MediEvil is the opposite of all this, and I imagine that it felt old-fashioned even back then. The levels are incredibly linear, and not especially long – you can beat each one in a little under ten minutes, and that’s even if you’re taking your time and backtracking. The combat is ever-present, and it’s unforgiving, with inexplicable leaps in the difficulty curve every few levels. Even worse, each encounter also plays stiffly, more often than not you can get stun-locked into a near-instant death, and spend a few attempts figuring out how to exploit a monster’s programming rather than its weakness. Beyond that, it’s a short game, about six determined hours of gameplay, and the combat often feels like an exercise in extending that length, rather than a well-designed mechanic in its own right.

Beyond that, it’s all a little stiff beneath the surface. The sense of humour doesn’t reach much past the design, despite Jason Wilson’s committed, goofy performance as Fortesque, who happens to lack the bottom half of his jaw. The plot – bad guy comes back from the dead for revenge, Fortesque is the only person who can stop him – is perfunctory at best, and relies too much on the humour, deflating the stakes rather than layering them with humanity.

You will die to this scarecrow. A lot.

Rose-coloured nostalgia can make up for a lot. There’s a reason why nearly every console has a range of completely unremastered releases of old games that are digitally released for old fans to spend a nominal fee on. Players will concede a lot of technological advances, like updated graphics or ease-of-life gameplay, for a chance to play something that once gave them a rush of joy. That’s true of pretty much any artform, but especially true of video games.

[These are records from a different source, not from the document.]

import Summits.Schanuel.Schanuel.Theorems.RootDecomp1KLogLogCell01

/-!
# RootDecomp1KLogLogCell — lens 1, generation 35 «LOG-LOG CELL of 33364» (RootDecomp1KLogLogCell.lean 05ce2a21…, 1940 l) — continuation (RootDecomp1KLogLogCell02): §3 EXTRACTION at the log·loglog scale: `LogLogMeasure θ` + `LogLogLiouville ρ` ⇒ `(ρ, θ)` free

(lens-1 g35 `RootDecomp1KLogLogCell.lean`, sha256 05ce2a21…c847, own farm rc 0 · 0 sorry · axioms std; critic VERDICT STATUS L1698 PORT GO LOW;
port by census-1 gen 15 in eight parts `RootDecomp1KLogLogCell01`–`08` — see the PORT NOTE of part 01; `--supports stmt-Schanuel-33364`; rung 0.)
-/

noncomputable section

open Complex IntermediateField Polynomial
open Summit.Schanuel.Schanuel.Theorems.RootDecomp1KHyper
open Summit.Schanuel.Schanuel.Theorems.RootDecomp1KHyper.HyperCell
open Summit.Schanuel.Schanuel.Theorems.RootDecomp1KGeneric
open Summit.Schanuel.Schanuel.Theorems.RootDecomp1KRelLiouvilleCell

namespace Summit.Schanuel.Schanuel.Theorems.RootDecomp1KLogLogCell

/-- `1 ≤ 1 + log L` and `1 ≤ 1 + log (1 + log L)` for `L ≥ 1`. -/
private theorem one_le_loglog {L : ℝ} (hL : 1 ≤ L) :
    1 ≤ 1 + Real.log L ∧ 1 ≤ 1 + Real.log (1 + Real.log L) := by
  have h1 : 0 ≤ Real.log L := Real.log_nonneg hL
  exact ⟨by linarith, by linarith [Real.log_nonneg (show (1 : ℝ) ≤ 1 + Real.log L by linarith)]⟩

/-- `4 log 2 ≥ e`, i.e. `log 16 ≥ exp 1`: so `log log q ≥ 1` once `q ≥ 16`. -/
private theorem one_le_log_log_of_sixteen_le {x : ℝ} (hx : 16 ≤ x) : 1 ≤ Real.log (Real.log x) := by
  have h2 := Real.log_two_gt_d9
  have he := Real.exp_one_lt_d9
  have h16 : Real.log 16 = 4 * Real.log 2 := by
    rw [show (16 : ℝ) = 2 ^ 4 by norm_num, Real.log_pow]; norm_num
  have hlog16 : Real.exp 1 ≤ Real.log x := by
    refine le_trans ?_ (Real.log_le_log (by norm_num) hx)
    rw [h16]; linarith
  rw [← Real.log_exp 1]
  exact Real.log_le_log (Real.exp_pos 1) hlog16

/-- `1 ≤ log q` for `q ≥ 16` (crude). -/
private theorem one_le_log_of_sixteen_le {x : ℝ} (hx : 16 ≤ x) : 1 ≤ Real.log x := by
  rw [← Real.log_exp 1]
  refine Real.log_le_log (Real.exp_pos 1) (le_trans ?_ hx)
  have := Real.exp_one_lt_d9; linarith

/-! ## §3  EXTRACTION at the log·loglog scale: `LogLogMeasure θ` + `LogLogLiouville ρ` ⇒ `(ρ, θ)` free

(g34 §3 / Hyper18 §17k with the two classes swapped: the measure of `θ` at the cleared specialisation
`H = q^K P(p/q, X⃗)` costs `exp(−C·c₁t·(2 + log c₁)s)` (`t = log q`, `s = log t ≥ 1` once `q ≥ 16`), the
approximation pays `exp(−m·t·s)`, and `m` — quantified in the class — absorbs every constant.) -/

/-- **Log-log extraction in several variables (kernel).** No relation `Σ_{k ≤ K} G_k(θ) ρ^k = 0`,
`G_k ∈ ℤ[X₁, …, Xₙ]` not all zero, between a tuple `θ` with a `LogLogMeasure` and a log-log-Liouville `ρ`. -/
theorem no_int_relation_of_logLogMeasure_logLogLiouville {n : ℕ} {θ : Fin n → ℂ}
    (hθ : LogLogMeasure θ) {ρ : ℝ} (hρ : LogLogLiouville ρ) {K : ℕ}
    (G : Fin (K + 1) → MvPolynomial (Fin n) ℤ) (hG : ∃ k, G k ≠ 0)
    (hrel : ∑ k : Fin (K + 1), MvPolynomial.aeval θ (G k) * (ρ : ℂ) ^ (k : ℕ) = 0) : False := by
  -- the complex polynomial μ(Y) = Σ_k G_k(θ) Y^k
  set μ : ℂ[X] := ∑ k : Fin (K + 1), C (MvPolynomial.aeval θ (G k)) * X ^ (k : ℕ) with hμdef
  have hμeval : ∀ y : ℂ, μ.eval y =
      ∑ k : Fin (K + 1), MvPolynomial.aeval θ (G k) * y ^ (k : ℕ) := by
    intro y
    simp only [hμdef, eval_finsetSum, eval_mul, eval_C, eval_pow, eval_X]
  have hμcoeff : ∀ k : Fin (K + 1), μ.coeff k = MvPolynomial.aeval θ (G k) := by
    intro k
    simp only [hμdef, finsetSum_coeff, coeff_C_mul, coeff_X_pow]
    rw [Finset.sum_eq_single k]
    · simp
    · intro j _ hjk
      have : (k : ℕ) ≠ (j : ℕ) := fun h => hjk (Fin.ext h).symm
      simp [this]
    · intro h; exact absurd (Finset.mem_univ k) h
  have hμ0 : μ ≠ 0 := by
    obtain ⟨k, hk⟩ := hG
    intro h0
    have h1 : μ.coeff k = 0 := by rw [h0, coeff_zero]
    rw [hμcoeff] at h1
    exact mvaeval_ne_zero_of_logLogMeasure hθ hk h1
  have hroot : μ.eval (ρ : ℂ) = 0 := by rw [hμeval]; exact hrel
  obtain ⟨δ, hδ, hδroot⟩ := exists_ball_eval_ne_zero μ hμ0 ρ
  obtain ⟨M, hM, hLip⟩ := exists_lipschitz_at_root μ ρ hroot
  -- sizes
  set D : ℕ := Finset.univ.sup fun k : Fin (K + 1) => (G k).totalDegree with hDdef
  have hD : ∀ k, (G k).totalDegree ≤ D := fun k =>
    Finset.le_sup (f := fun k : Fin (K + 1) => (G k).totalDegree) (Finset.mem_univ k)
  obtain ⟨Cm, hCm, hmeas⟩ := hθ D
  set Λ : ℤ := ∑ k : Fin (K + 1), mvlen (G k) with hΛ
  have hΛ0 : 0 ≤ Λ := Finset.sum_nonneg fun _ _ => mvlen_nonneg _
  set A : ℕ := ⌈|ρ|⌉₊ + 2 with hA
  set Cq : ℕ := Λ.toNat * A ^ K + 3 with hCq
  have hCq3 : (3 : ℝ) ≤ Cq := by
    rw [hCq]; push_cast; linarith [show (0:ℝ) ≤ (Λ.toNat : ℝ) * (A : ℝ) ^ K by positivity]
  set c₁ : ℝ := 1 + Real.log Cq + K with hc₁
  have hlogCq : 0 ≤ Real.log Cq := Real.log_nonneg (by linarith)
  have hc₁1 : 1 ≤ c₁ := by rw [hc₁]; linarith [show (0 : ℝ) ≤ K from Nat.cast_nonneg K]
  have hlogc₁ : 0 ≤ Real.log c₁ := Real.log_nonneg hc₁1
  -- the constant of the lower bound `exp(−c₂ · t · s)` and the class parameter `m`
  set c₂ : ℝ := Cm * c₁ * (2 + Real.log c₁) with hc₂
  have hc₂0 : 0 ≤ c₂ := by positivity
  set m : ℕ := ⌈c₂⌉₊ + K + ⌈M⌉₊ + 1 with hm
  have hmR : c₂ + K + M + 1 ≤ (m : ℝ) := by
    rw [hm]; push_cast; linarith [Nat.le_ceil c₂, Nat.le_ceil M]
  -- a log-log approximation with a large denominator
  obtain ⟨r, hden, hne, hlt⟩ := hρ (max m (⌈δ⁻¹⌉₊ + 16))
  set q : ℕ := r.den with hq
  set p : ℤ := r.num with hp
  have hden' : ⌈δ⁻¹⌉₊ + 16 ≤ q := (le_max_right _ _).trans hden
  have hdenm : m ≤ q := (le_max_left _ _).trans hden
  have hdenR : ((⌈δ⁻¹⌉₊ : ℕ) : ℝ) + 16 ≤ q := by exact_mod_cast hden'
  have hmq : (m : ℝ) ≤ q := by exact_mod_cast hdenm
  have hceilδ : δ⁻¹ ≤ ⌈δ⁻¹⌉₊ := Nat.le_ceil _
  have hδinv : 0 < δ⁻¹ := inv_pos.mpr hδ
  have hq16 : (16 : ℝ) ≤ q := by linarith
  have hq1 : (1 : ℝ) < q := by linarith
  have hqpos : (0 : ℝ) < q := by linarith
  have hq0 : q ≠ 0 := by rintro h; rw [h] at hqpos; simp at hqpos
  have hqinvδ : (q : ℝ)⁻¹ < δ := by
    have h1 : δ⁻¹ < q := by linarith
    exact (inv_lt_comm₀ hδ hqpos).mp h1
  set t : ℝ := Real.log q with ht
  have ht1 : 1 ≤ t := one_le_log_of_sixteen_le hq16
  have ht0 : 0 < t := by linarith
  set s : ℝ := Real.log t with hs
  have hs1 : 1 ≤ s := by rw [hs, ht]; exact one_le_log_log_of_sixteen_le hq16
  have hs0 : 0 < s := by linarith
  -- x := r = p/q as a real number
  set x : ℝ := (r : ℝ) with hx
  have hxpq : x = (p : ℝ) / q := by rw [hx, hp, hq]; exact Rat.cast_def r
  have hxρ : |x - ρ| < Real.exp (-((m : ℝ) * t * s)) := by
    rw [abs_sub_comm]
    refine hlt.trans_le (Real.exp_le_exp.mpr (neg_le_neg ?_))
    have hmax : (m : ℝ) ≤ ((max m (⌈δ⁻¹⌉₊ + 16) : ℕ) : ℝ) := by exact_mod_cast le_max_left _ _
    exact mul_le_mul_of_nonneg_right (mul_le_mul_of_nonneg_right hmax ht0.le) hs0.le
  have hm1 : (1 : ℝ) ≤ m := by
    have : (1 : ℕ) ≤ m := by rw [hm]; omega
    exact_mod_cast this
  have hqm1 : Real.exp (-((m : ℝ) * t * s)) ≤ (q : ℝ)⁻¹ := by
    have h1 : t ≤ (m : ℝ) * t * s := by
      have h1a : t ≤ (m : ℝ) * t := le_mul_of_one_le_left ht0.le hm1
      have h1b : (m : ℝ) * t ≤ (m : ℝ) * t * s := le_mul_of_one_le_right (by positivity) hs1
      exact h1a.trans h1b
    calc Real.exp (-((m : ℝ) * t * s)) ≤ Real.exp (-t) := Real.exp_le_exp.mpr (by linarith)
      _ = (q : ℝ)⁻¹ := by rw [ht, Real.exp_neg, Real.exp_log hqpos]
  have hxρ1 : |x - ρ| ≤ 1 := by
    have : (q : ℝ)⁻¹ ≤ 1 := inv_le_one_of_one_le₀ hq1.le
    linarith
  have hxρδ : |x - ρ| < δ := by linarith
  have hxne : x ≠ ρ := fun h => hne (by rw [← h])
  -- (1) μ(x) ≠ 0
  have hμx : μ.eval (x : ℂ) ≠ 0 := hδroot x hxne hxρδ
  -- (2) the integer polynomial H = q^K P(X, p/q) and its value at θ
  set H : MvPolynomial (Fin n) ℤ := mvspecialise G p q with hH
  have hxC : ((x : ℝ) : ℂ) = (p : ℂ) / (q : ℂ) := by rw [hxpq]; push_cast; rfl
  have hHe : MvPolynomial.aeval θ H = (q : ℂ) ^ K * μ.eval (x : ℂ) := by
    rw [hH, mvaeval_mvspecialise G p hq0 θ, hμeval, hxC]
  have hqC : (q : ℂ) ≠ 0 := by exact_mod_cast hq0
  have hH0 : H ≠ 0 := by
    intro h0
    have : (q : ℂ) ^ K * μ.eval (x : ℂ) = 0 := by rw [← hHe, h0, map_zero]
    rcases mul_eq_zero.mp this with h | h
    · exact pow_ne_zero K hqC h
    · exact hμx h
  -- (3) upper bound
  have hup : ‖MvPolynomial.aeval θ H‖ < (q : ℝ) ^ K * M * Real.exp (-((m : ℝ) * t * s)) := by
    rw [hHe, norm_mul, norm_pow, Complex.norm_natCast]
    calc (q : ℝ) ^ K * ‖μ.eval (x : ℂ)‖ ≤ (q : ℝ) ^ K * (M * |x - ρ|) := by
          gcongr; exact hLip x hxρ1
      _ < (q : ℝ) ^ K * (M * Real.exp (-((m : ℝ) * t * s))) := by gcongr
      _ = _ := by ring
  -- (4) the length of H
  have hdegH : H.totalDegree ≤ D := totalDegree_mvspecialise_le G p q hD
  have hpq_bound : (|p| : ℤ) + q ≤ (A : ℤ) * q := by
    have h2 : |(p : ℝ) / q| ≤ |ρ| + 1 := by
      calc |(p : ℝ) / q| = |(x - ρ) + ρ| := by rw [hxpq]; ring_nf
        _ ≤ |x - ρ| + |ρ| := abs_add_le _ _
        _ ≤ |ρ| + 1 := by linarith
    rw [abs_div, abs_of_pos hqpos, div_le_iff₀ hqpos] at h2
    have h3 : |ρ| ≤ ⌈|ρ|⌉₊ := Nat.le_ceil _
    have h4a : (|ρ| + 1) * (q : ℝ) ≤ ((⌈|ρ|⌉₊ : ℝ) + 1) * q :=
      mul_le_mul_of_nonneg_right (by linarith) hqpos.le
    have h4 : |(p : ℝ)| + q ≤ ((⌈|ρ|⌉₊ : ℝ) + 2) * q := by linarith
    have h5 : (((|p| + q : ℤ)) : ℝ) ≤ (((A : ℤ) * q : ℤ) : ℝ) := by
      rw [hA]; push_cast; linarith
    exact_mod_cast h5
  have hpq0 : (0 : ℤ) ≤ |p| + q := by positivity
  have hlenH : mvlen H ≤ ((Cq * q ^ K : ℕ) : ℤ) := by
    calc mvlen H ≤ (|p| + q) ^ K * Λ := mvlen_mvspecialise_le G p q
      _ ≤ ((A : ℤ) * q) ^ K * Λ := by gcongr
      _ = (A : ℤ) ^ K * (q : ℤ) ^ K * Λ := by ring
      _ ≤ (A : ℤ) ^ K * (q : ℤ) ^ K * Λ.toNat + 3 * (q : ℤ) ^ K := by
          have h1 : Λ ≤ Λ.toNat := Int.self_le_toNat Λ
          have h2 : (0 : ℤ) ≤ (A : ℤ) ^ K * (q : ℤ) ^ K := by positivity
          have h3 : (0 : ℤ) ≤ 3 * (q : ℤ) ^ K := by positivity
          exact le_add_of_le_of_nonneg (mul_le_mul_of_nonneg_left h1 h2) h3
      _ = ((Cq * q ^ K : ℕ) : ℤ) := by rw [hCq]; push_cast; ring
  have hlenR : ((mvlen H : ℤ) : ℝ) ≤ (Cq : ℝ) * (q : ℝ) ^ K := by
    have h1 : (((mvlen H : ℤ)) : ℝ) ≤ (((Cq * q ^ K : ℕ) : ℤ) : ℝ) := by exact_mod_cast hlenH
    have h2 : (((Cq * q ^ K : ℕ) : ℤ) : ℝ) = (Cq : ℝ) * (q : ℝ) ^ K := by push_cast; ring
    rw [← h2]; exact h1
  have hlen1 : (1 : ℝ) ≤ ((mvlen H : ℤ) : ℝ) := by exact_mod_cast one_le_mvlen hH0
  -- (5) the lower bound of the measure: `1 + log (mvlen H) ≤ c₁ t`, `1 + log(c₁ t) ≤ (2 + log c₁) s`
  have hlow : Real.exp (-(Cm * (1 + Real.log ((mvlen H : ℤ) : ℝ)) *
      (1 + Real.log (1 + Real.log ((mvlen H : ℤ) : ℝ))))) ≤ ‖MvPolynomial.aeval θ H‖ :=
    hmeas H hH0 hdegH
  set U : ℝ := 1 + Real.log ((mvlen H : ℤ) : ℝ) with hU
  have hU1 : 1 ≤ U := (one_le_loglog hlen1).1
  have hUle : U ≤ c₁ * t := by
    have h1 : Real.log ((mvlen H : ℤ) : ℝ) ≤ Real.log ((Cq : ℝ) * (q : ℝ) ^ K) :=
      Real.log_le_log (by linarith) hlenR
    rw [Real.log_mul (by linarith) (by positivity), Real.log_pow] at h1
    rw [hU, hc₁]
    have h2 : (1 + Real.log Cq) ≤ (1 + Real.log Cq) * t := le_mul_of_one_le_right (by linarith) ht1
    rw [← ht] at h1
    have e : (1 + Real.log ↑Cq + ↑K) * t = (1 + Real.log Cq) * t + ↑K * t := by ring
    rw [e]
    linarith
  have hVle : 1 + Real.log U ≤ (2 + Real.log c₁) * s := by
    have h1 : Real.log U ≤ Real.log (c₁ * t) := Real.log_le_log (by linarith) hUle
    rw [Real.log_mul (by linarith) ht0.ne', ← hs] at h1
    have h2 : Real.log c₁ ≤ Real.log c₁ * s := le_mul_of_one_le_right hlogc₁ hs1
    have e : (2 + Real.log c₁) * s = 2 * s + Real.log c₁ * s := by ring
    rw [e]
    linarith
  have hlow' : Real.exp (-(c₂ * t * s)) ≤ ‖MvPolynomial.aeval θ H‖ := by
    refine le_trans (Real.exp_le_exp.mpr (neg_le_neg ?_)) hlow
    have hV0 : 0 ≤ 1 + Real.log U := by linarith [Real.log_nonneg hU1]
    calc Cm * U * (1 + Real.log U) ≤ Cm * (c₁ * t) * ((2 + Real.log c₁) * s) :=
          mul_le_mul (mul_le_mul_of_nonneg_left hUle hCm.le) hVle hV0 (by positivity)
      _ = c₂ * t * s := by rw [hc₂]; ring
  -- (6) the clash: `K t + log M − m t s ≤ −c₂ t s`
  have hchain := hlow'.trans_lt hup
  have hqK : (q : ℝ) ^ K = Real.exp (K * t) := by
    rw [ht, ← Real.log_pow, Real.exp_log (by positivity)]
  have hMexp : M = Real.exp (Real.log M) := (Real.exp_log hM).symm
  have hts1 : 1 ≤ t * s := one_le_mul_of_one_le_of_one_le ht1 hs1
  have htts : t ≤ t * s := le_mul_of_one_le_right ht0.le hs1
  have hlogM : Real.log M ≤ M * (t * s) := by
    have h1 : Real.log M ≤ M := (Real.log_le_sub_one_of_pos hM).trans (by linarith)
    have h2 : M * 1 ≤ M * (t * s) := mul_le_mul_of_nonneg_left hts1 hM.le
    linarith
  have hfin : (q : ℝ) ^ K * M * Real.exp (-((m : ℝ) * t * s)) ≤ Real.exp (-(c₂ * t * s)) := by
    rw [hqK, hMexp, ← Real.exp_add, ← Real.exp_add]
    refine Real.exp_le_exp.mpr ?_
    have h1 := mul_le_mul_of_nonneg_right hmR (zero_le_one.trans hts1)
    have e : (c₂ + ↑K + M + 1) * (t * s) = c₂ * (t * s) + ↑K * (t * s) + M * (t * s) + t * s := by ring
    rw [e] at h1
    have h2 : (K : ℝ) * t ≤ K * (t * s) := mul_le_mul_of_nonneg_left htts (Nat.cast_nonneg K)
    have e2 : (m : ℝ) * t * s = m * (t * s) := mul_assoc _ _ _
    have e3 : c₂ * t * s = c₂ * (t * s) := mul_assoc _ _ _
    rw [e2, e3]
    linarith
  exact absurd hchain (not_lt.mpr hfin)

/-- **Log-log class principle in several variables (kernel).** A tuple `θ` with a `LogLogMeasure`
and a log-log-Liouville `ρ` form an algebraically independent `(n+1)`-tuple `(ρ, θ₁, …, θₙ)`. -/
theorem algebraicIndependent_option_of_logLogMeasure_logLogLiouville {n : ℕ} {θ : Fin n → ℂ}
    (hθ : LogLogMeasure θ) {ρ : ℝ} (hρ : LogLogLiouville ρ) :
    AlgebraicIndependent ℚ (fun o : Option (Fin n) => o.elim (ρ : ℂ) θ) := by
  have hθi := algebraicIndependent_of_logLogMeasure hθ
  rw [hθi.option_iff_transcendental]
  intro halg
  obtain ⟨K, G, hGK, hrel⟩ := exists_int_mvrelation halg
  exact no_int_relation_of_logLogMeasure_logLogLiouville hθ hρ G ⟨Fin.last K, hGK⟩ hrel

/-- Schanuel's bound from it: a tuple `z : Fin (n+1) → ℂ` whose Schanuel field contains a log-log-Liouville
real and `n` numbers with a simultaneous log-log measure has `trdeg ≥ n + 1`. -/
theorem sb_of_logLogLiouville_of_logLogMeasure {n : ℕ} {z : Fin (n + 1) → ℂ}
    {ρ : ℝ} (hρ : LogLogLiouville ρ) (hρz : (ρ : ℂ) ∈ adjoin ℚ (SFset z ∪ {I}))
    {θ : Fin n → ℂ} (hθ : LogLogMeasure θ) (hθz : ∀ j, θ j ∈ adjoin ℚ (SFset z ∪ {I})) :
    SB (n + 1) z := by
  have hai := algebraicIndependent_option_of_logLogMeasure_logLogLiouville hθ hρ
  refine sb_of_algebraicIndependent hai (by simp) fun o => ?_
  cases o with
  | none => exact hρz
  | some j => exact hθz j

end Summit.Schanuel.Schanuel.Theorems.RootDecomp1KLogLogCell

These remakes are a chance to cash in on that joy, but if it’s only polygon-deep, then I can imagine the shine wearing off. The first three remakes in this unofficial trilogy – the aforementioned N. Sanity, Reignited, and Nitro Fueled – have cemented themselves as essentials in my library, because they’re based on games that were good in the first place. These remakes build on the original, they don’t just remix them. But this new remaster ends up where my memory of the original is: on the shelf, more image than game.

MediEvil is available exclusively on the Playstation 4 from October 25.